Turner Helen E, Thornton-Jones Viv A, Wass John A H
Department of Endocrinology, Oxford Centre for Diabetes, Endocrinology and Metabolism, Churchill Hospital, Oxford, UK.
Clin Endocrinol (Oxf). 2004 Aug;61(2):224-31. doi: 10.1111/j.1365-2265.2004.02084.x.
The depot long-acting somatostatin analogue octreotide LAR (LAR) provides effective and well-tolerated treatment for acromegaly. Despite a 4-weekly recommended injection frequency, prolonged duration of GH suppression has been observed in some patients following treatment with long-acting somatostatin analogues. The aim of our study was to perform a prospective systematic study to determine whether extending the interval between doses of LAR allows maintenance of 'safe' GH in selected patients with acromegaly.
Twenty-two patients (15 men, seven women), mean age 58.9 years (35-81 years) with active acromegaly (mGH > 5 mU/l), requiring treatment were selected to receive treatment with LAR. Eleven patients had received previous treatment with both transsphenoidal surgery and radiotherapy, while six had received surgery alone. All patients were commenced on treatment with 20 mg LAR intramuscularly (i.m.) every 4 weeks. Mean GH (mGH) was measured after three consecutive injections immediately prior to the fourth injection. The dose frequency was systematically reduced after every four injections if mGH < 5 mU/l. Once mGH > 5 mU/l, the dose frequency was increased and mGH reassessed.

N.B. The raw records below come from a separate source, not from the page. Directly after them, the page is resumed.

import Summits.BirchSwinnertonDyer.BirchSwinnertonDyer.Theorems.GenusKolyvaginAtTwoGenusPrimitiveSupplyAtTwoPrimeHeegnerTwinSilentPrimes
import Summits.BirchSwinnertonDyer.BirchSwinnertonDyer.Theorems.GenusKolyvaginAtTwoGenusPrimitiveSupplyAtTwoTwistingPrime
import Summits.BirchSwinnertonDyer.BirchSwinnertonDyer.Theses.GenusKolyvaginAtTwo
import HarnessLib

/-!
# Route `GenusKolyvaginAtTwo`, crux `GenusPrimitiveSupplyAtTwo` (stmt-BirchSwinnertonDyer-22136):
# SUPPLY″ = «MinimalTwinSupplyDEF1» ASSEMBLED — by the sign of `Δ` and `#Sel₂(E) ∈ {1, 4}`

Seat `bsd-line-gk2-p5` g7 (cell `bsd-f1-sign2`), SUPPLY lineage; third file of the g7 series. Summit-side THEOREM-ONLY
file (no definition, no named fact, no `sorry`), `--supports stmt-BirchSwinnertonDyer-22136`.

WHAT. The lead's verdict on the open kernel U (item 24947, g4/g5) re-types it with «DEF(W, d_K) = 1» and files a supply
`MinimalTwinSupplyDEF1` = «an admissible Heegner field K with DEF(E,K) = 1 AND a globally minimal Sel₂-minimal twin
E^{(d_K)}» (REPAIR CENSUS v1.2 §6). The four cells of the habitat (FINDING #2 of gk2-p4 g6: `dim Sel₂(E) ≤ 2`, i.e.
`#Sel₂(E) ∈ {1, 4}` for rank `0` and `E(ℚ)[2] = 0`) are now ALL in the kernel, each modulo ONE print/typed fact by name:

| cell | supplier | mod (BY NAME) | Čebotarev / Dirichlet |
|---|---|---|---|
| `Δ < 0`, `#Sel₂ = 1` | g6 `exists_prime_heegnerField_minimalTwin_of_prop33` | `MazurRubin2010.prop33_rat` | Dirichlet (proved) |
| `Δ < 0`, `#Sel₂ = 4` | gk2-p4 g7 `GenusKolyTwistingPrime.supply_DEF1_minimalTwin_rowOne_of_cor34i` | `MazurRubin2010.cor34i_singleton_rat` | twisting prime (proved) |
| `Δ > 0`, `#Sel₂ = 1` | g7 `supply_DEF1_posDisc` | T-A `F1Sign2.AdmissibleTwistSelmerShiftAtTwo` | silent prime (proved) |
| `Δ > 0`, `#Sel₂ = 4`, ε = +1 | g7 `supply_DEF1_posDisc_rowOne_of_not_descentSignNeg` | T-V `F1Sign2.StrictShaPropagationAtTwo` | silent prime (proved) |
| `Δ > 0`, `#Sel₂ = 4`, ε = −1 | — FALSE mod T-V (`no_minimalTwin_of_descentSignNeg`, CONSISTENCY FINDING #3) | | |

THIS FILE: `supply_DEF1_minimalTwin` — the four suppliers in ONE statement (prime Heegner field `K = ℚ(√−ℓ)` beyond any
bound `b`, `ℓ ≡ 7 (mod 8)`, `ℓ ∤ N_W`, every K-clause of crux 22136, `2` split, DEF(W,K) = 1 in root-count currency — one root
of the `2`-division cubic mod `ℓ` on `Δ < 0`, none on `Δ > 0` — and a GLOBALLY MINIMAL twin `Wd ≅ W^{(−ℓ)}` with
`#Sel₂(Wd) = 2`), under `ρ̄_{W,2}` onto, rank `0`, `#Sel₂(W) ∈ {1,4}` and `¬ F1Sign2.DescentSignNeg W` on `{Δ > 0, #Sel₂ = 4}`;
`supply_DEF1_minimalTwin_habitat` — the same under the binders of crux 22136 (`r_an = 0` + GZK 19921 BY NAME, `ρ_{W,2^n}`
onto). The twin's analytic rank one is NOT asserted: it is the rank-one `2`-converse (19220/24948) after `2`-parity, exactly
as in the lead's `stub_minimalTwinSupplyAtTwo_of_twoConverse` / g6's `stubA_DEF1_of_items`. BSD is not proved by any of this.

References: [MazurRubin2010] Prop. 3.3, Cor. 3.4 (i), Prop. 5.3; [Kramer1981] Prop. 6; [GrossLMS1991] §1; [Cox2013] §1.
-/

set_option linter.dupNamespace false -- tree convention: `Summit.BirchSwinnertonDyer.BirchSwinnertonDyer.Theorems` (summit = sub-problem)
set_option autoImplicit false

noncomputable section

open scoped Classical

open NumberField WeierstrassCurve
open Literature.NumberTheory.EllipticCurves Literature.NumberTheory.QuadraticFields
open Summit.BirchSwinnertonDyer.Rank1Residual.F1Sign2
open Summit.BirchSwinnertonDyer.BirchSwinnertonDyer.Theorems.GenusKolyTwistingPrime (supply_DEF1_minimalTwin_rowOne_of_cor34i)

namespace Summit.BirchSwinnertonDyer.BirchSwinnertonDyer.Theorems.GenusKolyTwin

variable (W : WeierstrassCurve ℚ) [W.IsElliptic] [W.IsGloballyMinimal]

/-- For a prime Heegner field `K = ℚ(√−ℓ)` (`d_K = −ℓ` odd, Heegner for `N_W`) with `2` split: `ℓ ≡ 7 (mod 8)` and
`ℓ ∤ N_W`. [cite: GrossLMS1991, §1 (p. 235)] [cite: Cox2013, §1] -/
theorem prime_heegnerField_mod_eight {K : Type} [Field K] [NumberField K] (hK : IsImaginaryQuadratic K)
    (hodd : Odd (discr K)) (hH : SatisfiesHeegnerHypothesis (W.conductorNorm ℤ) K)
    (h2K : ((Ideal.span {(2 : ℤ)}).primesOver (𝓞 K)).ncard = 2) {ℓ : ℕ} (hℓ : ℓ.Prime)
    (hd : discr K = -(ℓ : ℤ)) : ℓ % 8 = 7 ∧ ¬ ℓ ∣ W.conductorNorm ℤ := by
  obtain ⟨-, hℓN, -⟩ := prime_discr_facts W hK hodd hH hℓ hd
  have h8 := (Quadratic.ncard_primesOver_two_eq_two_iff hK.1).mp h2K
  rw [hd] at h8
  refine ⟨?_, hℓN⟩
  omega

The dosing interval was successfully increased to greater than 4 weeks in 20/22 patients (90.9%). Six of 22 (27.3%) were receiving injections every 8 weeks and 3/22 (13.6%) every 12 weeks. GH and IGF-I were lower on treatment compared with baseline (P < 0.01). There was no difference in individual mGH and IGF-I between the values on 4-weekly dosing and those at final dose frequency. There was no relationship between final dose frequency and either mean GH or IGF-I prior to LAR, patient age, or previous treatment. The percentage suppression following 100 micro g octreotide subcutaneously did not predict subsequent dose frequency of LAR. The drug cost if patients had continued at 4-weekly intervals would be UK pound 187 850, compared with UK pound 101 065 for the individually titrated dose frequency (P < 0.01). This represents a final cost of 53.8% of the 4-weekly injection price.

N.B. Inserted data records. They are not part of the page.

import Summits.AtomisticToContinuum.BoseEinsteinCondensation.Theses.BECCutLineWeakDisorder
import Summits.AtomisticToContinuum.BoseEinsteinCondensation.Theorems.BECCutLineWeakDisorderWitnessTransferHeig
import Summits.AtomisticToContinuum.BoseEinsteinCondensation.Theorems.BECCutLineWeakDisorderWitnessTransferEnvelope
import Summits.AtomisticToContinuum.BoseEinsteinCondensation.Theorems.BECCutLineWeakDisorderWitnessTransferFormBound
import Summits.AtomisticToContinuum.BoseEinsteinCondensation.Theorems.BECCutLineWeakDisorderWitnessTransferTrialState
import Summits.AtomisticToContinuum.BoseEinsteinCondensation.Theorems.BECCutLineWeakDisorderWitnessTransferRatioMollify
import Summits.AtomisticToContinuum.BoseEinsteinCondensation.Theorems.BECCutLineWeakDisorderWitnessTransferGlue
import Summits.AtomisticToContinuum.BoseEinsteinCondensation.Theorems.BECCutLineWeakDisorderWitnessTransferVanishOfPointwise
import Summits.AtomisticToContinuum.BoseEinsteinCondensation.Theorems.BECCutLineWeakDisorderWitnessTransferVanishNeZero
import Summits.AtomisticToContinuum.BoseEinsteinCondensation.Theorems.BECCutLineWeakDisorderWitnessTransferVanishEqZero
import HarnessLib

/-!
# Route BECCutLineWeakDisorder — crux `WitnessTransfer`: line `Sketch` (final composition)

Crux item stmt-AtomisticToContinuum-14978,
`Summit.AtomisticToContinuum.BoseEinsteinCondensation.Theses.BECCutLineWeakDisorder.WitnessTransfer`
`= (TwoReplicaTransienceBound → LandscapeBound)`.

All first-generation stubs of the line are theorems of the tree — (B) `stub_heig`
(`…WitnessTransferHeig`), (C) `stub_envelope` (`…Envelope`), (E1a) `stub_formBound` (`…FormBound`),
(E1b) `stub_trialState` (`…TrialState`), (F) `stub_ratio_mollify` (`…RatioMollify`), (G)
`stub_landscape_of_parts` (`…Glue`) — except (E2) `stub_vanish` for a GENERAL admissible `v`
(landed sub-cases: hard spheres `…VanishHardSphere`, strongly repulsive hard sets
`…VanishStrongRepulsion`, empty hard set `…NoHardSet`; landed reduction to POINTWISE vanishing at
hard-set configurations `stub_vanish_of_pointwise`, `…VanishOfPointwise`).

(E2) in general is proved from seven second-generation stubs, all theorems of the tree, by a
LOCAL-TIME-FREE route: the pair
action `∫₀ᵀ v(|xᵢ − xⱼ + √2 (b(ωᵢ) − b(ωⱼ))_s|) ds` is a.s. infinite from a hard relative position
`y = xᵢ − xⱼ ∈ hardVec v`. Two engines: for `y ≠ 0`, conditioning on the transverse part of the
pair Brownian motion ((S1) independence) reduces to a one-dimensional second-moment /
Paley–Zygmund occupation estimate ((S2)), uniform in small `T`; for `y = 0`, a three-dimensional
second-moment estimate ((S8)) with the Newtonian potential of a radial charge maximal at the
centre ((S7)). Blumenthal's zero-one law on the `3N` coordinates ((S4)) upgrades the uniform
positive probability to one ((S6), (S9)); `stub_vanish` follows through `stub_vanish_of_pointwise`,
and `WitnessTransfer_of` composes the crux.
-/

noncomputable section

open MeasureTheory ProbabilityTheory Filter Set Metric
open scoped ENNReal NNReal Topology

namespace Summit.AtomisticToContinuum.BoseEinsteinCondensation.Theorems.CutLineWitness

open Literature.MathematicalPhysics.QuantumManyBody.BoseGas
open Literature.Probability.Process

/-! ### Composition: (E2) in general -/

/-- One pair term is below the interaction: `v(|Yᵢ − Yⱼ|) ≤ ∑_{a<b} v(|Y_a − Y_b|)` (`i ≠ j`).
[folklore] -/
theorem le_interaction_of_ne {N : ℕ} (v : ℝ → ℝ≥0∞) (Y : Config N) {i j : Fin N} (hij : i ≠ j) :
    v (dist (Y i) (Y j)) ≤ interaction v Y := by
  classical
  unfold interaction
  rcases lt_or_gt_of_ne hij with h | h
  · calc v (dist (Y i) (Y j))
        ≤ ∑ b ∈ Finset.univ.filter (fun b => i < b), v (dist (Y i) (Y b)) :=
          Finset.single_le_sum (f := fun b => v (dist (Y i) (Y b))) (fun _ _ => zero_le)
            (Finset.mem_filter.2 ⟨Finset.mem_univ _, h⟩)
      _ ≤ ∑ a, ∑ b ∈ Finset.univ.filter (fun b => a < b), v (dist (Y a) (Y b)) :=
          Finset.single_le_sum (f := fun a => ∑ b ∈ Finset.univ.filter (fun b => a < b),
            v (dist (Y a) (Y b))) (fun _ _ => zero_le) (Finset.mem_univ i)
  · rw [dist_comm]
    calc v (dist (Y j) (Y i))
        ≤ ∑ b ∈ Finset.univ.filter (fun b => j < b), v (dist (Y j) (Y b)) :=
          Finset.single_le_sum (f := fun b => v (dist (Y j) (Y b))) (fun _ _ => zero_le)
            (Finset.mem_filter.2 ⟨Finset.mem_univ _, h⟩)
      _ ≤ ∑ a, ∑ b ∈ Finset.univ.filter (fun b => a < b), v (dist (Y a) (Y b)) :=
          Finset.single_le_sum (f := fun a => ∑ b ∈ Finset.univ.filter (fun b => a < b),
            v (dist (Y a) (Y b))) (fun _ _ => zero_le) (Finset.mem_univ j)

/-- The pair action dominates from below the full action: if the pair term integrates to `⊤`,
so does `pathAction`. [folklore] -/
theorem pathAction_eq_top_of_pair {N : ℕ} (v : ℝ → ℝ≥0∞) (T : ℝ) (X : Config N)
    (ω : PathSpace N) {i j : Fin N} (hij : i ≠ j)
    (h : ∫⁻ s in Set.Ioc 0 T,
      v (dist (worldLine X ω s.toNNReal i) (worldLine X ω s.toNNReal j)) = ⊤) :
    pathAction v T X ω = ⊤ := by
  unfold pathAction
  exact eq_top_iff.2 (h ▸ lintegral_mono fun s => le_interaction_of_ne v _ hij)

/-- If the action is a.s. infinite, the partition function vanishes: `(e^{-TH}1)(X) = 0`.
[folklore] -/
theorem fkSemigroup_one_eq_zero_of_ae {N : ℕ} (v : ℝ → ℝ≥0∞) (L T : ℝ) (X : Config N)
    (h : ∀ᵐ ω ∂wienerPaths N, pathAction v T X ω = ⊤) :
    fkSemigroup v L T (fun _ => (1 : ℝ≥0∞)) X = 0 := by
  have h0 : wienerPaths N {ω | pathAction v T X ω ≠ ⊤} = 0 := by
    rw [measure_eq_zero_iff_ae_notMem]
    filter_upwards [h] with ω hω
    simpa using hω
  refine le_antisymm ((fkSemigroup_one_le_measure v L T X
    (E := {ω | pathAction v T X ω ≠ ⊤}) fun ω hω => ?_).trans h0.le) bot_le
  simp only [mem_setOf_eq, not_not] at hω
  unfold fkWeight
  by_cases hs : ω ∈ survives L T X
  · rw [indicator_of_mem hs, hω]
    simp [expNeg]
  · rw [indicator_of_notMem hs]

/-- **(E2) `e^{-TH}1 → 0` uniformly near the hard-set configurations (general `v`).** For an admissible `v`, `T > 0`, `η > 0` there is `κ > 0` with
`(e^{-TH_N}1)(X) ≤ η` whenever some `xᵢ − xⱼ` (`i ≠ j`) is within `κ` of `hardVec v`:
the pointwise vanishing at hard-set configurations ((S6), (S9)) fed into
`stub_vanish_of_pointwise`. [folklore] -/
theorem stub_vanish {N : ℕ} {v : ℝ → ℝ≥0∞} (hv : IsRepulsiveFiniteRange v) (L : ℝ) {T : ℝ}
    (hT : 0 < T) {η : ℝ} (hη : 0 < η) :
    ∃ κ : ℝ, 0 < κ ∧ ∀ X : Config N,
      (∃ i j : Fin N, i ≠ j ∧ ∃ z ∈ hardVec v, dist (X i - X j) z < κ) →
        fkSemigroup v L T (fun _ => (1 : ℝ≥0∞)) X ≤ ENNReal.ofReal η := by
  refine stub_vanish_of_pointwise hv.1 L hT (fun X ⟨i, j, hij, hz⟩ => ?_) hη
  refine fkSemigroup_one_eq_zero_of_ae v L T X ?_
  by_cases hy : X i - X j = 0
  · have h0 : (0 : Space) ∈ hardVec v := hy ▸ hz
    filter_upwards [stub_pairAction_ae_top_of_eq_zero hv.1 hij h0 (sub_eq_zero.1 hy) hT]
      with ω hω using pathAction_eq_top_of_pair v T X ω hij hω
  · filter_upwards [stub_pairAction_ae_top_of_ne_zero hv.1 hij hz hy hT]
      with ω hω using pathAction_eq_top_of_pair v T X ω hij hω

end Summit.AtomisticToContinuum.BoseEinsteinCondensation.Theorems.CutLineWitness

/-! ### The composition -/

namespace Summit.AtomisticToContinuum.BoseEinsteinCondensation.Theorems

open Literature.MathematicalPhysics.QuantumManyBody.BoseGas CutLineWitness

/-- **The crux from the stubs**: (B), (C), (E1a), (E1b), (F), (E2) (now from (S1)–(S9)) and the glue (G) give
`WitnessTransfer = (TwoReplicaTransienceBound → LandscapeBound)`. [folklore] -/
theorem WitnessTransfer_of :
    Summit.AtomisticToContinuum.BoseEinsteinCondensation.Theses.BECCutLineWeakDisorder.WitnessTransfer := by
  intro hTR v hv
  exact stub_landscape_of_parts (fun hv L _ hT h0 _ ht => stub_heig hv L hT h0 ht)
    (fun hv _ hL hN hE => stub_envelope hv hL hN hE)
    (fun hv _ hL _ hΨm _ hM hnn h0 hnorm _ heig => stub_formBound hv hL hΨm hM hnn h0 hnorm heig)
    (fun hv _ hL _ hfm _ hM hnn hsymm hpos _ hSm hSbox _ hr₀ hmargin hSV _ hK hev _ hε =>
      stub_trialState hv hL hfm hM hnn hsymm hpos hSm hSbox hr₀ hmargin hSV hK hev hε)
    (fun hfm _ hM hnn _ hr₀ h0 _ hε => stub_ratio_mollify hfm hM hnn hr₀ h0 hε)
    (fun hv L _ hT _ hη => stub_vanish hv L hT hη)
    v hv (hTR v hv)

end Summit.AtomisticToContinuum.BoseEinsteinCondensation.Theorems

end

Individual tailoring of LAR administration maintains control of acromegaly, with reduced injection frequency and improved cost-effectiveness.
长效生长抑素类似物奥曲肽长效注射剂(LAR)为肢端肥大症提供了有效且耐受性良好的治疗方法。尽管推荐每4周注射一次,但在一些接受长效生长抑素类似物治疗的患者中观察到生长激素(GH)抑制持续时间延长。我们研究的目的是进行一项前瞻性系统研究,以确定延长LAR给药间隔是否能使部分肢端肥大症患者维持“安全”的GH水平。
选择22例(15例男性,7例女性)平均年龄58.9岁(35 - 81岁)的活动性肢端肥大症患者(平均GH[mGH]>5 mU/L)接受LAR治疗。11例患者曾接受经蝶窦手术和放疗,6例仅接受过手术。所有患者开始每4周肌肉注射(i.m.)20 mg LAR进行治疗。在第四次注射前连续三次注射后测量平均GH(mGH)。如果mGH<5 mU/L,每四次注射后系统地减少给药频率。一旦mGH>5 mU/L,增加给药频率并重新评估mGH。
22例患者中有20例(90.9%)成功将给药间隔延长至大于4周。22例中有6例(27.3%)每8周注射一次,3/22例(13.6%)每12周注射一次。与基线相比,治疗期间GH和胰岛素样生长因子-I(IGF-I)降低(P<0.01)。每4周给药时的个体mGH和IGF-I值与最终给药频率时的值之间无差异。最终给药频率与LAR治疗前的平均GH或IGF-I、患者年龄或既往治疗均无关系。皮下注射100 μg奥曲肽后的抑制百分比不能预测LAR随后的给药频率。如果患者继续每4周给药一次,药物费用将为187850英镑,而个体化调整给药频率的费用为101065英镑(P<0.01)。这相当于每4周注射价格的最终费用的53.8%。
LAR给药的个体化调整可维持对肢端肥大症的控制,减少注射频率并提高成本效益。